**Task brief:** Find the line with "(hasCompactSupport_newtonRegCut ε hR0)". Transcribe it and each later line of the data exactly, up to and including the last.

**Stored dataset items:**
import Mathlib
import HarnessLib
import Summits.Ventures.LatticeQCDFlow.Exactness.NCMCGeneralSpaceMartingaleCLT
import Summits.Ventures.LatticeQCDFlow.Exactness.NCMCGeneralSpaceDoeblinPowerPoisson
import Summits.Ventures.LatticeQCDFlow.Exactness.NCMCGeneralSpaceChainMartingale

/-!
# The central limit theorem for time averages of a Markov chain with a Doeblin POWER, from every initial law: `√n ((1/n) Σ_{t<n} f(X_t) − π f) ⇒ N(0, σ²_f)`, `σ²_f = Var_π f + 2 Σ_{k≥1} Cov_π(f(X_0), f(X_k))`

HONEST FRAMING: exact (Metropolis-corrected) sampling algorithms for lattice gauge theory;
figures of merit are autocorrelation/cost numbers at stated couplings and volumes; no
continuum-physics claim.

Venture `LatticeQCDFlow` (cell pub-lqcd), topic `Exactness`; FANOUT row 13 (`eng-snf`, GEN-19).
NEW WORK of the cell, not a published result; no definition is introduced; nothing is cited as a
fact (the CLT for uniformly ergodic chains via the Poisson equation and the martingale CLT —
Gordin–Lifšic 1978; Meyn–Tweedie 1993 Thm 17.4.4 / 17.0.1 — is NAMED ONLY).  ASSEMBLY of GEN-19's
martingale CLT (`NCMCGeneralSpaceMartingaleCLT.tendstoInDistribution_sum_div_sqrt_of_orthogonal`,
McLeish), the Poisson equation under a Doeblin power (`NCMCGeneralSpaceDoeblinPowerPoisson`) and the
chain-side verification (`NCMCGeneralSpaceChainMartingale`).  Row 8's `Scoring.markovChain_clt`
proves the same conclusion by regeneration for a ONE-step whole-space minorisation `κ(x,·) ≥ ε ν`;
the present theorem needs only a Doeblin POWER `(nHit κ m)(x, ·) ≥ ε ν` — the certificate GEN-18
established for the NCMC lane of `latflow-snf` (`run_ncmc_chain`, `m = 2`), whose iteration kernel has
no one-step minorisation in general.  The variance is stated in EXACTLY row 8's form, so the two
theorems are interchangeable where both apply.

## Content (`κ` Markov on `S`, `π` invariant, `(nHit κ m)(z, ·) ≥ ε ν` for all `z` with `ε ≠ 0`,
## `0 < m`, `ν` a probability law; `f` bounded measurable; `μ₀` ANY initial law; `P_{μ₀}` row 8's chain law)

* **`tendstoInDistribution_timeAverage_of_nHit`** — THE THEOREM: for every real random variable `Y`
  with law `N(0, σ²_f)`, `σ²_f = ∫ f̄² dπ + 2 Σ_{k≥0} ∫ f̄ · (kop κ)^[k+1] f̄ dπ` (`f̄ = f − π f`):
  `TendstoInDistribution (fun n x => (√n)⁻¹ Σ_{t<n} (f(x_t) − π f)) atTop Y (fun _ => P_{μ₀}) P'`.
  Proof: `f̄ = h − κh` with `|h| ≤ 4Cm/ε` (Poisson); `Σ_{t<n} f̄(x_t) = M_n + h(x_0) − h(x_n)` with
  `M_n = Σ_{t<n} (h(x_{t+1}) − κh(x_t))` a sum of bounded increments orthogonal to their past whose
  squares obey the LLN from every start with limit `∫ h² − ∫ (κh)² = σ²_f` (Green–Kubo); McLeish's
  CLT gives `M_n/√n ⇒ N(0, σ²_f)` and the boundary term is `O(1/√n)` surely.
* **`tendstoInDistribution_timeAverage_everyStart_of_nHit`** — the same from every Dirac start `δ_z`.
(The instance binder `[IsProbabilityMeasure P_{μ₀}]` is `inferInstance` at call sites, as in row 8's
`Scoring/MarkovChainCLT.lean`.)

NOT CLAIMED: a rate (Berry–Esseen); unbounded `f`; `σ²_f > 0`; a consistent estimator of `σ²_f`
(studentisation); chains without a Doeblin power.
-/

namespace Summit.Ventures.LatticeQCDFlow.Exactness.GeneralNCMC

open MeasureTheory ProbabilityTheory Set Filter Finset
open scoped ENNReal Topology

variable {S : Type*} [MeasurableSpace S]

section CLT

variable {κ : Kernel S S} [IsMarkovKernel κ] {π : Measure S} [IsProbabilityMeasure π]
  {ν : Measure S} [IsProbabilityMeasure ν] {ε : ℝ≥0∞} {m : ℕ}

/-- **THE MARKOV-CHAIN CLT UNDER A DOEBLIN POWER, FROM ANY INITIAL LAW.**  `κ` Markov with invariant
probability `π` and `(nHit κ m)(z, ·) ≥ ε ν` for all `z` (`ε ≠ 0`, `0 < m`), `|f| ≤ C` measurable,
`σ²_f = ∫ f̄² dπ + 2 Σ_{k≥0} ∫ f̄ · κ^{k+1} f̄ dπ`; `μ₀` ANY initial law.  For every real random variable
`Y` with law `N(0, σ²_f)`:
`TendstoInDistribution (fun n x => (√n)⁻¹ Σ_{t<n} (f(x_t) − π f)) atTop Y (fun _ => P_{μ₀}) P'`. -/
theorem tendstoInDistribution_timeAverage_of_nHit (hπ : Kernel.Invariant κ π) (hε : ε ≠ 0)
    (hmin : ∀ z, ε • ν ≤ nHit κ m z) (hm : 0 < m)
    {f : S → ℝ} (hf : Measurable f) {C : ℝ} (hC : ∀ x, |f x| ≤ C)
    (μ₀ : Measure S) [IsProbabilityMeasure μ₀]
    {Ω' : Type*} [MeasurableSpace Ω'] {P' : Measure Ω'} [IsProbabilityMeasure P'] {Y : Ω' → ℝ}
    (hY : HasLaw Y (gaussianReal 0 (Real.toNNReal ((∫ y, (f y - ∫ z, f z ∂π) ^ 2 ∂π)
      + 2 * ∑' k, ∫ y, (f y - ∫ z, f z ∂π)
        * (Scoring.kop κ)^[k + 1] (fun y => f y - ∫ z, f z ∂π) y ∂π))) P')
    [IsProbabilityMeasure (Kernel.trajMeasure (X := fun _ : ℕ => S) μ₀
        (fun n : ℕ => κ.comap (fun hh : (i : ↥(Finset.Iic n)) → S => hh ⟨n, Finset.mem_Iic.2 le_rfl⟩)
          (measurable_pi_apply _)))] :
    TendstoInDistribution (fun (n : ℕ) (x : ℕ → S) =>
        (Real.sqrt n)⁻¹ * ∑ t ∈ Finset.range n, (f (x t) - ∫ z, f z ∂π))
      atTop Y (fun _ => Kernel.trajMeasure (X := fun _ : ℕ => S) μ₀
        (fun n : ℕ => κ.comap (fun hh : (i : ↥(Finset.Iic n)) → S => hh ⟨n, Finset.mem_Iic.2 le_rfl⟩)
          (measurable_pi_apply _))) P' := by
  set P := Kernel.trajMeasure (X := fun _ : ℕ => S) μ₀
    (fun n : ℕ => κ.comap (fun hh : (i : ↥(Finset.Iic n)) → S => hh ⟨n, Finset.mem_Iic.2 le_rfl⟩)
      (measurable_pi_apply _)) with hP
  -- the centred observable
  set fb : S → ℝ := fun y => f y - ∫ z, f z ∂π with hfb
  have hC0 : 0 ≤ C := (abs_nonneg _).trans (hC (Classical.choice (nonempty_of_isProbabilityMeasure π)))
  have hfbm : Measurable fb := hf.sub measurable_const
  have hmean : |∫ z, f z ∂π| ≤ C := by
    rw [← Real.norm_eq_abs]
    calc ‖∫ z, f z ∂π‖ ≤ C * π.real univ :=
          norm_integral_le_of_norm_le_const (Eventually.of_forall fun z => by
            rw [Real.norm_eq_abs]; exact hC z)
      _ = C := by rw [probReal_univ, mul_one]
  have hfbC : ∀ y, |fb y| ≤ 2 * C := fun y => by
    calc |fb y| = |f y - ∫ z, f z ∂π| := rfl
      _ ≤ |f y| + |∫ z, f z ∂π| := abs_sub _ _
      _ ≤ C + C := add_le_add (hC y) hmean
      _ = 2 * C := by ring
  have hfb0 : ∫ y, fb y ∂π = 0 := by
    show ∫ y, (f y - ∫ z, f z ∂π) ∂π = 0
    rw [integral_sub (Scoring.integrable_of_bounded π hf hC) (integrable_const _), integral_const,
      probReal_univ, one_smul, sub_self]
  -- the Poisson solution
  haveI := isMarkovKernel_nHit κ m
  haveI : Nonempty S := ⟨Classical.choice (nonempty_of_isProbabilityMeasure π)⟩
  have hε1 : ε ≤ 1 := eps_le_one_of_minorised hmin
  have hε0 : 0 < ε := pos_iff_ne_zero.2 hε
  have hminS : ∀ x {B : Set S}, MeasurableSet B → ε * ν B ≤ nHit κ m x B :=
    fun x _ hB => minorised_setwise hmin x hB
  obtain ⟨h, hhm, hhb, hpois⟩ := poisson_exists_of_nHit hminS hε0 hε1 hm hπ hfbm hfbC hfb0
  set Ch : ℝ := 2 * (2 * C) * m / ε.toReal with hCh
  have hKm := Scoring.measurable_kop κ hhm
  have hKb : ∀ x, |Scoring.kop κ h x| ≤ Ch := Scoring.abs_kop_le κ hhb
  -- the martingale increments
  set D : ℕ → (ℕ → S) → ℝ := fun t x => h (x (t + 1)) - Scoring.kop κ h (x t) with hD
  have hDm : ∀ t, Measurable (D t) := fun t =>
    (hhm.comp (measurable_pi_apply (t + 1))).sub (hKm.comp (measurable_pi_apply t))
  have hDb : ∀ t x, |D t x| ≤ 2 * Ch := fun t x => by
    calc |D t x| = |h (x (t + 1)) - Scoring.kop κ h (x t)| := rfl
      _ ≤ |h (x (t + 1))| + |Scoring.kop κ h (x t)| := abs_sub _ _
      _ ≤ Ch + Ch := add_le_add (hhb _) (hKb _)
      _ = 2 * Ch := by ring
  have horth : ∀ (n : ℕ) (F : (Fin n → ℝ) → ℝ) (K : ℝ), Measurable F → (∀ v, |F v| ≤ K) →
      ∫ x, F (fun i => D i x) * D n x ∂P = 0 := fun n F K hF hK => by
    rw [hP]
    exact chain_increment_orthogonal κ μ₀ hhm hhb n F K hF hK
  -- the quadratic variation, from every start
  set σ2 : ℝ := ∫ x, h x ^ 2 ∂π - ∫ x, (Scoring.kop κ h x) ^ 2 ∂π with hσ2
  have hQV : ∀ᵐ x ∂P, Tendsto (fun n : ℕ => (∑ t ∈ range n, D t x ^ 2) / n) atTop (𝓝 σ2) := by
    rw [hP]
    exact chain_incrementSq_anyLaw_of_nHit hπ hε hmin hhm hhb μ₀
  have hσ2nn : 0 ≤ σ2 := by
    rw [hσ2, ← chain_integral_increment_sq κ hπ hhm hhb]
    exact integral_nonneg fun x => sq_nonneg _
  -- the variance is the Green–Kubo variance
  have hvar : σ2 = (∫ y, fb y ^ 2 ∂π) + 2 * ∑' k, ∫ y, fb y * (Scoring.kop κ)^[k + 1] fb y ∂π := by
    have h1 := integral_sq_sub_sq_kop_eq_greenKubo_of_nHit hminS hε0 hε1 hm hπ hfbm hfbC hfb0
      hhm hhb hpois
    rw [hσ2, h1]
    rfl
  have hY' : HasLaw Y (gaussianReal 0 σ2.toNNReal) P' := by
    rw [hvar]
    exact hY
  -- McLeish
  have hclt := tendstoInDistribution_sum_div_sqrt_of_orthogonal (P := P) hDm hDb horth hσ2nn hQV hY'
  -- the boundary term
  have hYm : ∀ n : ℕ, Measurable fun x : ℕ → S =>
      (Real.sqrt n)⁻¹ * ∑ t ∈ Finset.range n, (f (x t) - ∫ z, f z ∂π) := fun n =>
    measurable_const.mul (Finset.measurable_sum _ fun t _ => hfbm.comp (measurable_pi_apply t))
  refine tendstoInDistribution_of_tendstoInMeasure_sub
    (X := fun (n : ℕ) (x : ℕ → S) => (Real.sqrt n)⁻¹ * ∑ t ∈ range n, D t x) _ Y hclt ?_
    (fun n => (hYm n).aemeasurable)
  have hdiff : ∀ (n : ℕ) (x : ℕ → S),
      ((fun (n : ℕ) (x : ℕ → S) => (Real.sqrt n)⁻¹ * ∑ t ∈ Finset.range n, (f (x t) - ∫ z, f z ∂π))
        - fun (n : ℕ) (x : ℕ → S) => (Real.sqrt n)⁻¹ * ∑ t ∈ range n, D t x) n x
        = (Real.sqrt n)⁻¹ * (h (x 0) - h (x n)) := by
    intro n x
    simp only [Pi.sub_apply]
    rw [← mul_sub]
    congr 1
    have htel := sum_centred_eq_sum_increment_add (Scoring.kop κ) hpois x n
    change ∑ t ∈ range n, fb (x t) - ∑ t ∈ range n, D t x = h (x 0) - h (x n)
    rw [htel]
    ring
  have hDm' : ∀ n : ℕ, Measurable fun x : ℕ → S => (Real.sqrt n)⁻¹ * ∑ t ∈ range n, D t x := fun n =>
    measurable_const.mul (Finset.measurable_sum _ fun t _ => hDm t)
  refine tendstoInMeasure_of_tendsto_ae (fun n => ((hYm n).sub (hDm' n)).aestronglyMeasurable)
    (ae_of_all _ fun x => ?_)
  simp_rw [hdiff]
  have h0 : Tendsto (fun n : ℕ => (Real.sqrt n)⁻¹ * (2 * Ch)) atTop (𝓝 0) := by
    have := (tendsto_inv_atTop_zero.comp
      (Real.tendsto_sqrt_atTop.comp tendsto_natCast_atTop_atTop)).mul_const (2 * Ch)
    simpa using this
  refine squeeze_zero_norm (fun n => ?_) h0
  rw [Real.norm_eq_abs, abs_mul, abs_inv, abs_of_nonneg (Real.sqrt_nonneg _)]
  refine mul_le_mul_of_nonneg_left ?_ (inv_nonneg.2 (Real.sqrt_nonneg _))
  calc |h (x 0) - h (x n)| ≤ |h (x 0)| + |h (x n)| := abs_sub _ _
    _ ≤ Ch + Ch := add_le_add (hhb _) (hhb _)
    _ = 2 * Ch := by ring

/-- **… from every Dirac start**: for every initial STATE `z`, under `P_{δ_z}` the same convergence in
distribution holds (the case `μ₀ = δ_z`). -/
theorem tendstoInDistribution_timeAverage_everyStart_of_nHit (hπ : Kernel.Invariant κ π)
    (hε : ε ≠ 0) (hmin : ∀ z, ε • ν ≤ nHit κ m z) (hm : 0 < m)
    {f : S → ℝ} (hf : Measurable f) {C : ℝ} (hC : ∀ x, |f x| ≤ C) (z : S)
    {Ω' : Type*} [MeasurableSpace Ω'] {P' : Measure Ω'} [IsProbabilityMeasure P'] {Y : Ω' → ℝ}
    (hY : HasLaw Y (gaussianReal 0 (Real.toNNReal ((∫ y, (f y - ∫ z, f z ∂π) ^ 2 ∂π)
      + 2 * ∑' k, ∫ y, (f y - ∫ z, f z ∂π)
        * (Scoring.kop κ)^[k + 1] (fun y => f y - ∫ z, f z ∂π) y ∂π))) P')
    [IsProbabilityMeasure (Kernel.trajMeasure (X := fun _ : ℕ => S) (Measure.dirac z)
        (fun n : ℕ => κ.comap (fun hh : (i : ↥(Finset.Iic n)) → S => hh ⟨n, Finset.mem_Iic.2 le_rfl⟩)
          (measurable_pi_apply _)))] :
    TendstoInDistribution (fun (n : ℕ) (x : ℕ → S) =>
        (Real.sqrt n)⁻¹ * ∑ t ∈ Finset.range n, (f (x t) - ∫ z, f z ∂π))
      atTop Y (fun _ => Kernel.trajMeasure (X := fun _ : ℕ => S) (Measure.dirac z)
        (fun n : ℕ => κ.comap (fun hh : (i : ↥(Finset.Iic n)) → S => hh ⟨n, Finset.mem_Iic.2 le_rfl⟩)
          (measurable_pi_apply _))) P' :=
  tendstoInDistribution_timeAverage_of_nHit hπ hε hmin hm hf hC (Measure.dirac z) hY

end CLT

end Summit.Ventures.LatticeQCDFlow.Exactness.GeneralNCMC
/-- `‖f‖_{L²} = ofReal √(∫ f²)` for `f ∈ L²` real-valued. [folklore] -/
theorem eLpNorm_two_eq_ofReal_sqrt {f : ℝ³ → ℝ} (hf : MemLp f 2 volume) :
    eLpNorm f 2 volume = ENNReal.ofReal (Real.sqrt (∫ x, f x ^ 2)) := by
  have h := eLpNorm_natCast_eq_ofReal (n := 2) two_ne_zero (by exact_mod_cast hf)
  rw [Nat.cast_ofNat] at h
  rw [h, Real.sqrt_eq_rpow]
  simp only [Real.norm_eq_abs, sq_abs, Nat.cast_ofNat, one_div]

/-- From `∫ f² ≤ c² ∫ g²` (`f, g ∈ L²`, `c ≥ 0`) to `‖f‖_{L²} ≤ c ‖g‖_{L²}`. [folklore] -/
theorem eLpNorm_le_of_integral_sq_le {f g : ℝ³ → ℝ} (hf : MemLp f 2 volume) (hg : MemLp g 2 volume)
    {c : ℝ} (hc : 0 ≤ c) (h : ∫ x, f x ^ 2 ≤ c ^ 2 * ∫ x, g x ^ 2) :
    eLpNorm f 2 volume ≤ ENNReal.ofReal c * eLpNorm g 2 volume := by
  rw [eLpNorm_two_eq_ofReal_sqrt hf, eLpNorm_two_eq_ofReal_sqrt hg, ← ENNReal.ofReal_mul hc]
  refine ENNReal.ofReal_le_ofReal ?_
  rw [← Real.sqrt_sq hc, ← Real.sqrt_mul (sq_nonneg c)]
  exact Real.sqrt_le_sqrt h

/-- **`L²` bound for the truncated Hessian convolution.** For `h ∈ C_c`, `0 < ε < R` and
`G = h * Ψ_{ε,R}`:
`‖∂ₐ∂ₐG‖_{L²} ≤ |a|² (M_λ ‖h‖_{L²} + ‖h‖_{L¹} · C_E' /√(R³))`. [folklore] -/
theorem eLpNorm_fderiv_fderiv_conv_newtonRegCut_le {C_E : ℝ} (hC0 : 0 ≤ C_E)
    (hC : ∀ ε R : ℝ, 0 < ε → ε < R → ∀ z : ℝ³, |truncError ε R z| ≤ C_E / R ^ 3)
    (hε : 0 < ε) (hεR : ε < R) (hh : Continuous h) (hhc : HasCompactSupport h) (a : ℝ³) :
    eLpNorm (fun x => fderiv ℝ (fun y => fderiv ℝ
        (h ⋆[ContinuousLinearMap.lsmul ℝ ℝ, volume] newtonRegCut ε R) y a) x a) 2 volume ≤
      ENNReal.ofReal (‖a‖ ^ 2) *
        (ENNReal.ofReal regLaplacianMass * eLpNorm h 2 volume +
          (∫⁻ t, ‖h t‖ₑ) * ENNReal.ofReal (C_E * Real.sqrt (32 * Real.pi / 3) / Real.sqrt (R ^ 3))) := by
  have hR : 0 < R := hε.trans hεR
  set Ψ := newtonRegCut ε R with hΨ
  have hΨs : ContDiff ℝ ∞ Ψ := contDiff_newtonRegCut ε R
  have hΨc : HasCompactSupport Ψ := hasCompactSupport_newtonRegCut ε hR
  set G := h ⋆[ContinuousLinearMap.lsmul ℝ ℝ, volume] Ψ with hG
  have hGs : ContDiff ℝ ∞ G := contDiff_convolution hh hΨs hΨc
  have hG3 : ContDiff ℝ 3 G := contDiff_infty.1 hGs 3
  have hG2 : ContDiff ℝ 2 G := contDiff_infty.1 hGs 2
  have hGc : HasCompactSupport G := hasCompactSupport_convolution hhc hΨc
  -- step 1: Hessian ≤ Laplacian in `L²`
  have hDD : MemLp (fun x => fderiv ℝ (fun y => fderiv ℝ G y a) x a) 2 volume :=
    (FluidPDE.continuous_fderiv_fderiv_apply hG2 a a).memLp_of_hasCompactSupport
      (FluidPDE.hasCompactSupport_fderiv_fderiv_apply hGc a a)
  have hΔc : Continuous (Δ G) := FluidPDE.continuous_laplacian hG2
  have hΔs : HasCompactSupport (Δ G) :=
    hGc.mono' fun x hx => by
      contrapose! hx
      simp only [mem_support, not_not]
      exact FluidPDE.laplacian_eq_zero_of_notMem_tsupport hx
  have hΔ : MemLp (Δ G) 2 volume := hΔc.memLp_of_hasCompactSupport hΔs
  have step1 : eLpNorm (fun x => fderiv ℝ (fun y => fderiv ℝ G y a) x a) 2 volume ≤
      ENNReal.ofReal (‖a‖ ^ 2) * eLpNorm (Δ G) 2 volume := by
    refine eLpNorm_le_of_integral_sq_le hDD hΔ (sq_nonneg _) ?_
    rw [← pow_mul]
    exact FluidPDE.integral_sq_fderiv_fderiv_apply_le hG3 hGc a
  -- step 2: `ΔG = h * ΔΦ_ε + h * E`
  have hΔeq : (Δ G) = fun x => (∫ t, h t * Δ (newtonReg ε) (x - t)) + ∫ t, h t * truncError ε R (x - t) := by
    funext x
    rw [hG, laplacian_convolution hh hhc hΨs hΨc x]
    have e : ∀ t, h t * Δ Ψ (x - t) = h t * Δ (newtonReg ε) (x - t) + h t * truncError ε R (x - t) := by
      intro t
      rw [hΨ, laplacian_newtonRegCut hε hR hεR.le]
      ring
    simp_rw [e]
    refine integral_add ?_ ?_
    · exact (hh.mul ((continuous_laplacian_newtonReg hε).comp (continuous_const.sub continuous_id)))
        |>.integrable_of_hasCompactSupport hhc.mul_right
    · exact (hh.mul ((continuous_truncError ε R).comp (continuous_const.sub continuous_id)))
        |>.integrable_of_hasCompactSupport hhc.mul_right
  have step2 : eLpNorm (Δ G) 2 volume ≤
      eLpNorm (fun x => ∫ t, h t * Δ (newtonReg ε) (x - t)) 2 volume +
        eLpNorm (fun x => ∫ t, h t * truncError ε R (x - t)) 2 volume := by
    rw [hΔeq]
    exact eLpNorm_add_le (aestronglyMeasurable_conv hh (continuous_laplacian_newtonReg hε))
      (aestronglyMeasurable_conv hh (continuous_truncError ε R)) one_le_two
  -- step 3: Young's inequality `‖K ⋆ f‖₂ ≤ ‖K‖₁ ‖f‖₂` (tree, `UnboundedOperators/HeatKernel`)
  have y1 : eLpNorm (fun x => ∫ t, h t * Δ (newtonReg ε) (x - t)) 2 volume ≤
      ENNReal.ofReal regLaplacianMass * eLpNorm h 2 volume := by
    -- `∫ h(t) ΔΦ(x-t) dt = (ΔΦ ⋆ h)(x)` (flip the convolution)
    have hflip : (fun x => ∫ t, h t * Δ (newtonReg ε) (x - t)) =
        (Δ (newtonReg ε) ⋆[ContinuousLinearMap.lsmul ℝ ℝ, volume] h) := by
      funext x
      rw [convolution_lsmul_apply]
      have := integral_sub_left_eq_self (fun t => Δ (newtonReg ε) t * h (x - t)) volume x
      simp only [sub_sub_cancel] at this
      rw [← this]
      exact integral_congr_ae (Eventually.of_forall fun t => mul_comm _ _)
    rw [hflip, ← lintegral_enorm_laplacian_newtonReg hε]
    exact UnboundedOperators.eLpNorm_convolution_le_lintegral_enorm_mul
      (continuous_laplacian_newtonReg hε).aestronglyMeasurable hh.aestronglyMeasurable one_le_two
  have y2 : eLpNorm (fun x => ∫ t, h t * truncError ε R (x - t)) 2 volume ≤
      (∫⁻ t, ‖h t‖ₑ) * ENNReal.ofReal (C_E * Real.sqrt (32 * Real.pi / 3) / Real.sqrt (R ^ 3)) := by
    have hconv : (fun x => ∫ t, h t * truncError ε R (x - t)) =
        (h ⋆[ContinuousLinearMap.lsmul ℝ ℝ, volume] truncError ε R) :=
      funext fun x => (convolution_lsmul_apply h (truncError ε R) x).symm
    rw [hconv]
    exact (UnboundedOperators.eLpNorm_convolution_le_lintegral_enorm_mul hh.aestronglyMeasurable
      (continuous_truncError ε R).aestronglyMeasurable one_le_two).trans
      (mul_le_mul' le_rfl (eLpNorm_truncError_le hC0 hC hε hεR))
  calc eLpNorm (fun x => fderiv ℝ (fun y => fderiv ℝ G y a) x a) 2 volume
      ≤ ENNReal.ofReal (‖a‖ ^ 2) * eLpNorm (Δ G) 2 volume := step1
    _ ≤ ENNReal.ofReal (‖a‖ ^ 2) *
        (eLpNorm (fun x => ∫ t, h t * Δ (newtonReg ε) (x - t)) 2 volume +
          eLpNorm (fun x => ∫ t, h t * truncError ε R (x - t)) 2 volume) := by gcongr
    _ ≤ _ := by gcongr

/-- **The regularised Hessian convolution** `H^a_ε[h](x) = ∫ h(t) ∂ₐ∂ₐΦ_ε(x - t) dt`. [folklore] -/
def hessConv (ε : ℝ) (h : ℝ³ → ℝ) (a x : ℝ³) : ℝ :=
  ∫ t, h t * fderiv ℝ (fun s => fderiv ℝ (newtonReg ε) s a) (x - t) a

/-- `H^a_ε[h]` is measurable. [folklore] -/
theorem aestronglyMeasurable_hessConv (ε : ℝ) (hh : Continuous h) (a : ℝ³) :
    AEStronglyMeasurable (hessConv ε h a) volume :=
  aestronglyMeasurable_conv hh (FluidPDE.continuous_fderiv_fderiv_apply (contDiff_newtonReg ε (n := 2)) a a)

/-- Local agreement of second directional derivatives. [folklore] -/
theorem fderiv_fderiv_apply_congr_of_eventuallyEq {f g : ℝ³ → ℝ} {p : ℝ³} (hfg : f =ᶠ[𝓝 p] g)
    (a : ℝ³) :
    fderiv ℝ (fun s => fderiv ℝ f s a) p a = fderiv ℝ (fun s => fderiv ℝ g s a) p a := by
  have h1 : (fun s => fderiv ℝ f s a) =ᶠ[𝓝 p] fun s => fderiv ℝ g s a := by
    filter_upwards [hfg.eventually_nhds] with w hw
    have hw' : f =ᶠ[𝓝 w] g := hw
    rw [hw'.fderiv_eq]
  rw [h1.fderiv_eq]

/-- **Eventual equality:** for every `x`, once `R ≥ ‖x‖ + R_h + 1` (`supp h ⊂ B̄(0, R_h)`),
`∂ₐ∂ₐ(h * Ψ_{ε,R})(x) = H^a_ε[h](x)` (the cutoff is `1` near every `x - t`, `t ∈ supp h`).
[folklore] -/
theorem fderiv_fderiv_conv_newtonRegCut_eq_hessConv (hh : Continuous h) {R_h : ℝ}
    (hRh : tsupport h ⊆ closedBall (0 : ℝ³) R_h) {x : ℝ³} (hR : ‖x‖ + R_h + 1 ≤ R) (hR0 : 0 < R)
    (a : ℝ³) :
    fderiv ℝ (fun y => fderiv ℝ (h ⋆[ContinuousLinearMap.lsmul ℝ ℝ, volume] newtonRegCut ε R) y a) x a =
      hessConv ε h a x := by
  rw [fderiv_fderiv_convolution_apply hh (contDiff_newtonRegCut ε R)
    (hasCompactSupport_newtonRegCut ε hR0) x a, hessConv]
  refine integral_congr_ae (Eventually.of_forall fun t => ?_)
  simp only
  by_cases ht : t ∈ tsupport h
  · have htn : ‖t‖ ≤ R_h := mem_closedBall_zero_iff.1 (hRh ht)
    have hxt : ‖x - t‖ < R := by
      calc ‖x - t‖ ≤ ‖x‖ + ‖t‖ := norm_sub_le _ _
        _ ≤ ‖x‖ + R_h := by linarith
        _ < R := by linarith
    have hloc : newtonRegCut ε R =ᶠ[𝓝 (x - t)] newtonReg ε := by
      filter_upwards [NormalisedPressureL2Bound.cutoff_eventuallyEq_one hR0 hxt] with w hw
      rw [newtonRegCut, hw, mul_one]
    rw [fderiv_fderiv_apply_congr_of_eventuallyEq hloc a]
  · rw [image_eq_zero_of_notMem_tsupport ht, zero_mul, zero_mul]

**Answer:**
    (hasCompactSupport_newtonRegCut ε hR0) x a, hessConv]
  refine integral_congr_ae (Eventually.of_forall fun t => ?_)
  simp only
  by_cases ht : t ∈ tsupport h
  · have htn : ‖t‖ ≤ R_h := mem_closedBall_zero_iff.1 (hRh ht)
    have hxt : ‖x - t‖ < R := by
      calc ‖x - t‖ ≤ ‖x‖ + ‖t‖ := norm_sub_le _ _
        _ ≤ ‖x‖ + R_h := by linarith
        _ < R := by linarith
    have hloc : newtonRegCut ε R =ᶠ[𝓝 (x - t)] newtonReg ε := by
      filter_upwards [NormalisedPressureL2Bound.cutoff_eventuallyEq_one hR0 hxt] with w hw
      rw [newtonRegCut, hw, mul_one]
    rw [fderiv_fderiv_apply_congr_of_eventuallyEq hloc a]
  · rw [image_eq_zero_of_notMem_tsupport ht, zero_mul, zero_mul]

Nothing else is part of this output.